One of the county's greatest assets is its seemingly infinite stretch of riverfront land, cultural events and outdoor beauty, but to draw people to it, transportation options will need to be improved first.

That was a consensus of more than a dozen members of a new Columbia County Tourism Committee who met Tuesday to dial in on the county's strengths and opportunities for improvement.

SPOTLIGHT PHOTO: COURTNEY VAUGHN - Alison Hart takes input from Columbia County Tourism Committee members during a meeting Tuesday, Oct. 9. The exercise was part of early planning stages of developing a Regional Cooperative Tourism Plan under the direction of Travel Oregon, which directed funds to the Columbia County Economic Team to initiate the process.

The plan will identify the best use of state hotel tax dollars for marketing tourist activities and destinations in Columbia County.

The committee and planning efforts are being led by Alison Hart, of Portland-based A. Hart Associates.

Committee members noted scenic trails, bikeways, parks and fishing opportunities, but as they soon found out, tourists from outside the county who aren't traveling in their own car, will likely have a hard time accessing them.

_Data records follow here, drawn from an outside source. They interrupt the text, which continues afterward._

import Literature.NumberTheory.LFunctions.TaoLogElliottProp24
import Literature.NumberTheory.LFunctions.MatomakiRadziwillTaoTheorem17
import Literature.NumberTheory.LFunctions.MatomakiRadziwillTaoPropA3
import HarnessLib

/-!
# Tao 2016, Proposition 2.4: its single named-fact frontier in the tree

Topic `Literature/NumberTheory/LFunctions`.  The named fact
`Literature.NumberTheory.LFunctions.Tao2016_prop24` (T. Tao, Forum Math. Pi 4 (2016) e8,
Proposition 2.4: under the non-pretentiousness hypothesis (2.7) the log-averaged short exponential
sums of `g₁` obey (2.10) at all scales `H₀ ≤ H ≤ H₊`; the only place where the proof of Theorem 2.3
uses (2.7)) is proved in the tree from Matomäki–Radziwiłł–Tao 2015, Theorem 1.7
(`Tao2016_prop24_of_MRT`, `TaoLogElliottProp24.lean`, following the printed proof "Applying [MRT]
(with `W := log⁵ H`) … averaging this estimate for `X` between `x/2ω` and `2x`", with the dyadic
bookkeeping and the transfer of (2.7) from height `x` to the heights `X ≥ x^θ` made explicit).
Theorem 1.7 is in turn proved from MRT 2015, Theorem A.2
(`MRT2015.MatomakiRadziwillTao2015_theorem17_of_theoremA2`, `MatomakiRadziwillTaoTheorem17.lean`),
and Theorem A.2 from Proposition A.3 (`MatomakiRadziwillTao2015_theoremA2_of_propA3`,
`MatomakiRadziwillTaoPropA3.lean`).  This file records the two resulting one-line compositions, so
that the dependence of Proposition 2.4 on the single remaining named fact
`Literature.NumberTheory.LFunctions.MatomakiRadziwillTao2015_propA3` (the complex
Matomäki–Radziwiłł mean-value theorem, MRT 2015, Appendix A, Proposition A.3) is a theorem of the
tree; the discharge `Tao2016_prop24_holds` is then `Tao2016_prop24_of_propA3 ‹_›` once that fact is
discharged.  (The sibling file `TaoLogChowlaOfTheoremA2.lean` records the same compositions for
Theorem 2.3, Theorem 1.3 and Theorem 1.2.)

## References
* T. Tao, *The logarithmically averaged Chowla and Elliott conjectures for two-point
  correlations*, Forum Math. Pi 4 (2016), e8; arXiv:1509.05422: Proposition 2.4 and its proof
  (the remark following it: "Proposition 2.4 is the only way in which we will take advantage of
  the hypothesis (2.7)").
* K. Matomäki, M. Radziwiłł, T. Tao, *An averaged form of Chowla's conjecture*, Algebra & Number
  Theory 9 (2015), 2167–2196; arXiv:1503.05121: Theorem 1.7, Appendix A (Theorem A.2,
  Proposition A.3).
-/

namespace Literature.NumberTheory.LFunctions

/-- **Tao 2016, Proposition 2.4, from MRT 2015, Theorem A.2**: the named fact `Tao2016_prop24`
(the bound (2.10) on the log-averaged short exponential sums of `g₁` under hypothesis (2.7)) follows
from the complex Matomäki–Radziwiłł theorem `MatomakiRadziwillTao2015_theoremA2`, via MRT 2015,
Theorem 1.7 (`MRT2015.MatomakiRadziwillTao2015_theorem17_of_theoremA2`) and the printed proof of
Proposition 2.4 (`Tao2016_prop24_of_MRT`). [cite: TaoFMP2016, Proposition 2.4] -/
theorem Tao2016_prop24_of_theoremA2 (hA2 : MatomakiRadziwillTao2015_theoremA2) : Tao2016_prop24 :=
  Tao2016_prop24_of_MRT (MRT2015.MatomakiRadziwillTao2015_theorem17_of_theoremA2 hA2)

/-- **Tao 2016, Proposition 2.4, from MRT 2015, Proposition A.3**: the named fact `Tao2016_prop24`
follows from the single named fact `MatomakiRadziwillTao2015_propA3` (everything in between —
MRT 2015 Theorem A.2, Lemma 2.2, §§3–4, Proposition 2.4, Theorem 2.3, Theorem 1.7, and Tao's
dyadic/log-averaging argument — being proved in the tree). [cite: TaoFMP2016, Proposition 2.4] -/
theorem Tao2016_prop24_of_propA3 (hA3 : MatomakiRadziwillTao2015_propA3) : Tao2016_prop24 :=
  Tao2016_prop24_of_theoremA2 (MatomakiRadziwillTao2015_theoremA2_of_propA3 hA3)

end Literature.NumberTheory.LFunctions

"There aren't any rental car agencies and you can't really get a taxi out here," Hart noted, summarizing feedback. One member said guests who fly into Portland and want to visit St. Helens will often end up paying close to $180 round trip using a ride service like Uber or Lyft.

A lack of hotel lodging and lack of easy transit access were highlights of the conversation.

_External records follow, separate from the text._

import Summits.ValiantsHypothesis.ValiantsHypothesis.Theorems.LacunarySymmetroidMatrixDescartesPivotRankOneCriticalWindowsSideCount

/-!
# `MatrixDescartes` census — rank-one `(2,K)₁`: THE ONE-SIDED PIPELINE
# (all letters on one side of the pivot letter ⇒ `Z₊(det F) ≤ 1 + C_side` — the form in which every per-side law becomes a root count)

HONEST FRAMING.  Object-search cell `pub-symmetroid`, seat `val-sym-mdr-p1` (generation 25); helper file `--supports` the crux item
stmt-ValiantsHypothesis-18050 (`Theses.LacunarySymmetroid.MatrixDescartes`, OPEN, on HOLD) with NO closure claim.  The cheap corollary of
`…CriticalWindowsSideCount.rankOne_card_posRoots_le_max_add_one` (`Z₊ ≤ 1 + max(C_L, C_R)`) recorded for the successors of this lineage:
if every letter other than the pivot letter lies to the RIGHT of it (`tₚ < tₘ`), the far side carries NO critical point of the window profile
at all — at a critical point `(x, T)` with `0 < T < tₚ` every term of the first critical equation `∑ₘ wₘ x^{dₘ} (T² − tₘ²) = 0` is negative —
so the left budget is `0` and **`Z₊(f) ≤ C_R + 1`** (`rankOne_card_posRoots_le_add_one_of_letters_right`); mirror statement for letters to
the LEFT (`rankOne_card_posRoots_le_add_one_of_letters_left`); census currency `pivotPosRoots_le_add_one_of_letters_right/left`.  This is
the interface through which a per-side critical-direction law (the lone-letter law of generation 24, the parallel two-letter law of this
generation, any future `n`-letter law) is read as a root count of the one-sided `1 | K−1` row.  A COUNTING INSTRUMENT for one sub-row;
nothing here bears on `MatrixDescartes` in its window, on `DoorA26` / `DoorA34`, registers / ζ, or `VP ≠ VNP`.

[folklore] sign of a sum (`Finset.sum_pos`); tree theorems named above.  No definitions, no named facts.
-/

-- `Summit.ValiantsHypothesis.ValiantsHypothesis.…` repeats a component by the D-0017 layout
-- (single-conjunct summit), which the `dupNamespace` linter flags; the name is mandated.
set_option linter.dupNamespace false

namespace Summit.ValiantsHypothesis.ValiantsHypothesis.Theorems.LacunarySymmetroidMatrixDescartes.Pivot.CriticalWindows.OneSidedPipeline

open Polynomial Finset Set Matrix
open scoped BigOperators
open Summit.ValiantsHypothesis.ValiantsHypothesis.Theorems.LacunarySymmetroidMatrixDescartes.Pivot (pivotPosRoots)
open Summit.ValiantsHypothesis.ValiantsHypothesis.Theorems.LacunarySymmetroidMatrixDescartes.Pivot.CriticalWindows.RootCount
open Summit.ValiantsHypothesis.ValiantsHypothesis.Theorems.LacunarySymmetroidMatrixDescartes.Pivot.CriticalWindows.SideCount
  (rankOne_card_posRoots_le_max_add_one pivotPosRoots_le_max_add_one)

/-- **NO FAR-SIDE CRITICAL POINT WHEN ALL LETTERS ARE ON THE RIGHT.**  Positive weights, `p ∈ s`, every other letter strictly to the right of
the pivot letter (`tₚ < tₘ`); then no `x > 0` carries a critical point `(x, T)` with `0 < T < tₚ`: the first critical equation
`∑ₘ wₘ x^{dₘ}(T² − tₘ²) = 0` has every term negative. [folklore] -/
theorem no_critical_left_of_letters_right {ι : Type*} (s : Finset ι) (w t : ι → ℝ) (d : ι → ℕ) (p : ι) (hp : p ∈ s)
    (hw : ∀ m ∈ s, 0 < w m) (hright : ∀ m ∈ s, m ≠ p → t p < t m) {x T : ℝ} (hx : 0 < x) (hT : 0 < T)
    (hTp : T < t p) (h1 : ∑ m ∈ s, w m * x ^ d m * (T ^ 2 - t m ^ 2) = 0) : False := by
  have hlt : ∀ m ∈ s, T < t m := by
    intro m hm
    by_cases hmp : m = p
    · rw [hmp]; exact hTp
    · exact hTp.trans (hright m hm hmp)
  have hpos : 0 < ∑ m ∈ s, w m * x ^ d m * (t m ^ 2 - T ^ 2) := by
    apply Finset.sum_pos _ ⟨p, hp⟩
    intro m hm
    have hTm : T ^ 2 < t m ^ 2 := by
      have := hlt m hm
      nlinarith
    exact mul_pos (mul_pos (hw m hm) (pow_pos hx _)) (by linarith)
  have hneg : ∑ m ∈ s, w m * x ^ d m * (t m ^ 2 - T ^ 2) = -∑ m ∈ s, w m * x ^ d m * (T ^ 2 - t m ^ 2) := by
    rw [← Finset.sum_neg_distrib]
    refine Finset.sum_congr rfl fun m _ => by ring
  rw [hneg, h1, neg_zero] at hpos
  exact lt_irrefl _ hpos

/-- **NO NEAR-SIDE-BEYOND CRITICAL POINT WHEN ALL LETTERS ARE ON THE LEFT.**  Mirror statement: every other letter strictly to the left of
the pivot letter (`tₘ < tₚ`), positive positions; then no `x > 0` carries a critical point `(x, T)` with `tₚ < T`: every term of the first
critical equation is positive. [folklore] -/
theorem no_critical_right_of_letters_left {ι : Type*} (s : Finset ι) (w t : ι → ℝ) (d : ι → ℕ) (p : ι) (hp : p ∈ s)
    (hw : ∀ m ∈ s, 0 < w m) (ht : ∀ m ∈ s, 0 < t m) (hleft : ∀ m ∈ s, m ≠ p → t m < t p) {x T : ℝ} (hx : 0 < x)
    (hTp : t p < T) (h1 : ∑ m ∈ s, w m * x ^ d m * (T ^ 2 - t m ^ 2) = 0) : False := by
  have hlt : ∀ m ∈ s, t m < T := by
    intro m hm
    by_cases hmp : m = p
    · rw [hmp]; exact hTp
    · exact (hleft m hm hmp).trans hTp
  have hpos : 0 < ∑ m ∈ s, w m * x ^ d m * (T ^ 2 - t m ^ 2) := by
    apply Finset.sum_pos _ ⟨p, hp⟩
    intro m hm
    have htm : 0 < t m := ht m hm
    have hTm : t m ^ 2 < T ^ 2 := by
      have := hlt m hm
      nlinarith
    exact mul_pos (mul_pos (hw m hm) (pow_pos hx _)) (by linarith)
  rw [h1] at hpos
  exact lt_irrefl _ hpos

/-- **THE ONE-SIDED PIPELINE (letters to the right).**  In the setting of `SideCount.rankOne_card_posRoots_le_max_add_one` (positive weights
and positions, `dₚ < e < dₘ` off the pivot letter, not all letters parallel to the pivot letter, `f` with positive roots the positive zeros of
`A C − (U + x^e)²`), if every other letter lies strictly to the RIGHT of the pivot letter and every finite set of scales carrying RIGHT
critical points (`tₚ < T`) has at most `C` elements, then **`Z₊(f) ≤ C + 1`**. [this file] -/
theorem rankOne_card_posRoots_le_add_one_of_letters_right {ι : Type*} (s : Finset ι) (w t : ι → ℝ) (d : ι → ℕ) (e : ℕ) (p : ι)
    (hp : p ∈ s) (hw : ∀ m ∈ s, 0 < w m) (ht : ∀ m ∈ s, 0 < t m) (hdp : d p < e) (hdm : ∀ m ∈ s, m ≠ p → e < d m)
    (hnp : ∃ m ∈ s, t m ≠ t p) (hright : ∀ m ∈ s, m ≠ p → t p < t m) (f : ℝ[X])
    (hf : ∀ x, 0 < x → (f.IsRoot x ↔ (∑ k ∈ s, w k * x ^ d k) * (∑ k ∈ s, w k * t k ^ 2 * x ^ d k)
      - ((∑ k ∈ s, w k * t k * x ^ d k) + x ^ e) ^ 2 = 0))
    (C : ℕ)
    (hR : ∀ S : Finset ℝ, (∀ x ∈ S, 0 < x ∧ ∃ T, t p < T ∧
        (∑ m ∈ s, w m * x ^ d m * (T ^ 2 - t m ^ 2) = 0) ∧
        (∑ m ∈ s, ((d m : ℝ) - e) * (w m * x ^ d m) * (T - t m) ^ 2 = 0)) → S.card ≤ C) :
    (f.roots.toFinset.filter (fun t => 0 < t)).card ≤ C + 1 := by
  have h := rankOne_card_posRoots_le_max_add_one s w t d e p hp hw ht hdp hdm hnp f hf 0 C ?_ hR
  · simpa using h
  · intro S hS
    have hSe : S = ∅ := by
      refine Finset.eq_empty_of_forall_notMem fun x hx => ?_
      obtain ⟨hx, T, hT, hTp, h1, -⟩ := hS x hx
      exact no_critical_left_of_letters_right s w t d p hp hw hright hx hT hTp h1
    simp [hSe]

/-- **THE ONE-SIDED PIPELINE (letters to the left).**  Same setting; if every other letter lies strictly to the LEFT of the pivot letter and
every finite set of scales carrying LEFT critical points (`0 < T < tₚ`) has at most `C` elements, then **`Z₊(f) ≤ C + 1`**. [this file] -/
theorem rankOne_card_posRoots_le_add_one_of_letters_left {ι : Type*} (s : Finset ι) (w t : ι → ℝ) (d : ι → ℕ) (e : ℕ) (p : ι)
    (hp : p ∈ s) (hw : ∀ m ∈ s, 0 < w m) (ht : ∀ m ∈ s, 0 < t m) (hdp : d p < e) (hdm : ∀ m ∈ s, m ≠ p → e < d m)
    (hnp : ∃ m ∈ s, t m ≠ t p) (hleft : ∀ m ∈ s, m ≠ p → t m < t p) (f : ℝ[X])
    (hf : ∀ x, 0 < x → (f.IsRoot x ↔ (∑ k ∈ s, w k * x ^ d k) * (∑ k ∈ s, w k * t k ^ 2 * x ^ d k)
      - ((∑ k ∈ s, w k * t k * x ^ d k) + x ^ e) ^ 2 = 0))
    (C : ℕ)
    (hL : ∀ S : Finset ℝ, (∀ x ∈ S, 0 < x ∧ ∃ T, 0 < T ∧ T < t p ∧
        (∑ m ∈ s, w m * x ^ d m * (T ^ 2 - t m ^ 2) = 0) ∧
        (∑ m ∈ s, ((d m : ℝ) - e) * (w m * x ^ d m) * (T - t m) ^ 2 = 0)) → S.card ≤ C) :
    (f.roots.toFinset.filter (fun t => 0 < t)).card ≤ C + 1 := by
  have h := rankOne_card_posRoots_le_max_add_one s w t d e p hp hw ht hdp hdm hnp f hf C 0 hL ?_
  · simpa using h
  · intro S hS
    have hSe : S = ∅ := by
      refine Finset.eq_empty_of_forall_notMem fun x hx => ?_
      obtain ⟨hx, T, hTp, h1, -⟩ := hS x hx
      exact no_critical_right_of_letters_left s w t d p hp hw ht hleft hx hTp h1
    simp [hSe]

/-! ## Census currency -/

/-- **THE ONE-SIDED PIPELINE IN CENSUS CURRENCY (letters to the right)**: `Fin K` rank-one letters in the hyperbolic normal form, all other
letters strictly to the right of the pivot letter, right budget `C` ⇒ `pivotPosRoots e d J P ≤ C + 1`. [this file] -/
theorem pivotPosRoots_le_add_one_of_letters_right (K e : ℕ) (d : Fin K → ℕ) (w t : Fin K → ℝ) (p : Fin K)
    (hw : ∀ m, 0 < w m) (ht : ∀ m, 0 < t m) (hdp : d p < e) (hdm : ∀ m, m ≠ p → e < d m) (hnp : ∃ m, t m ≠ t p)
    (hright : ∀ m, m ≠ p → t p < t m) (C : ℕ)
    (hR : ∀ S : Finset ℝ, (∀ x ∈ S, 0 < x ∧ ∃ T, t p < T ∧
        (∑ m, w m * x ^ d m * (T ^ 2 - t m ^ 2) = 0) ∧
        (∑ m, ((d m : ℝ) - e) * (w m * x ^ d m) * (T - t m) ^ 2 = 0)) → S.card ≤ C) :
    pivotPosRoots e d (!![(0 : ℝ), 1; 1, 0]) (fun k => w k • vecMulVec ![1, t k] ![1, t k]) ≤ C + 1 := by
  have h := pivotPosRoots_le_max_add_one K e d w t p hw ht hdp hdm hnp 0 C ?_ hR
  · simpa using h
  · intro S hS
    have hSe : S = ∅ := by
      refine Finset.eq_empty_of_forall_notMem fun x hx => ?_
      obtain ⟨hx, T, hT, hTp, h1, -⟩ := hS x hx
      exact no_critical_left_of_letters_right (Finset.univ : Finset (Fin K)) w t d p (Finset.mem_univ p) (fun m _ => hw m)
        (fun m _ hm => hright m hm) hx hT hTp h1
    simp [hSe]

/-- **THE ONE-SIDED PIPELINE IN CENSUS CURRENCY (letters to the left)**: all other letters strictly to the left of the pivot letter, left
budget `C` ⇒ `pivotPosRoots e d J P ≤ C + 1`. [this file] -/
theorem pivotPosRoots_le_add_one_of_letters_left (K e : ℕ) (d : Fin K → ℕ) (w t : Fin K → ℝ) (p : Fin K)
    (hw : ∀ m, 0 < w m) (ht : ∀ m, 0 < t m) (hdp : d p < e) (hdm : ∀ m, m ≠ p → e < d m) (hnp : ∃ m, t m ≠ t p)
    (hleft : ∀ m, m ≠ p → t m < t p) (C : ℕ)
    (hL : ∀ S : Finset ℝ, (∀ x ∈ S, 0 < x ∧ ∃ T, 0 < T ∧ T < t p ∧
        (∑ m, w m * x ^ d m * (T ^ 2 - t m ^ 2) = 0) ∧
        (∑ m, ((d m : ℝ) - e) * (w m * x ^ d m) * (T - t m) ^ 2 = 0)) → S.card ≤ C) :
    pivotPosRoots e d (!![(0 : ℝ), 1; 1, 0]) (fun k => w k • vecMulVec ![1, t k] ![1, t k]) ≤ C + 1 := by
  have h := pivotPosRoots_le_max_add_one K e d w t p hw ht hdp hdm hnp C 0 hL ?_
  · simpa using h
  · intro S hS
    have hSe : S = ∅ := by
      refine Finset.eq_empty_of_forall_notMem fun x hx => ?_
      obtain ⟨hx, T, hTp, h1, -⟩ := hS x hx
      exact no_critical_right_of_letters_left (Finset.univ : Finset (Fin K)) w t d p (Finset.mem_univ p) (fun m _ => hw m)
        (fun m _ => ht m) (fun m _ hm => hleft m hm) hx hTp h1
    simp [hSe]

end Summit.ValiantsHypothesis.ValiantsHypothesis.Theorems.LacunarySymmetroidMatrixDescartes.Pivot.CriticalWindows.OneSidedPipeline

Tuesday's meeting was the second time the recently assembled steering committee- made up of business owners, a county commissioner, nonprofit managers and officials from Scappoose, Columbia City and St. Helens met to chip away at creating the plan.

Before identifying what draws people to the county from outside the area, the group will first establish a leadership structure, roles, and a charter, setting guidelines for how meetings and the planning process will be run.

"It's going to be the foundation of how we create our priorities, in the big picture of destination planning," Hart told the committee Tuesday. "We need to have a strategy before we can get into the tactical and operational."

Shortly into the process, members began spit-balling suggestions and observations about what defines the county's strengths and weaknesses.

Christine Dahlgren of Clatskanie said, as a hotel owner, she's noticed a lack of guide materials or comprehensive lists for tourists.

"We see so many people that come through and ask questions, 'What's there to do? Where's there to go?' and we have nothing to give them," Dahlgren said after Tuesday's session. "Trying to create that as a sole entity is difficult."

The tourism committee will meet monthly at different locations. While the public is not prohibited from attending meetings, input from non-committee members is not allowed yet.

Hart said that community input will be gathered at a future date.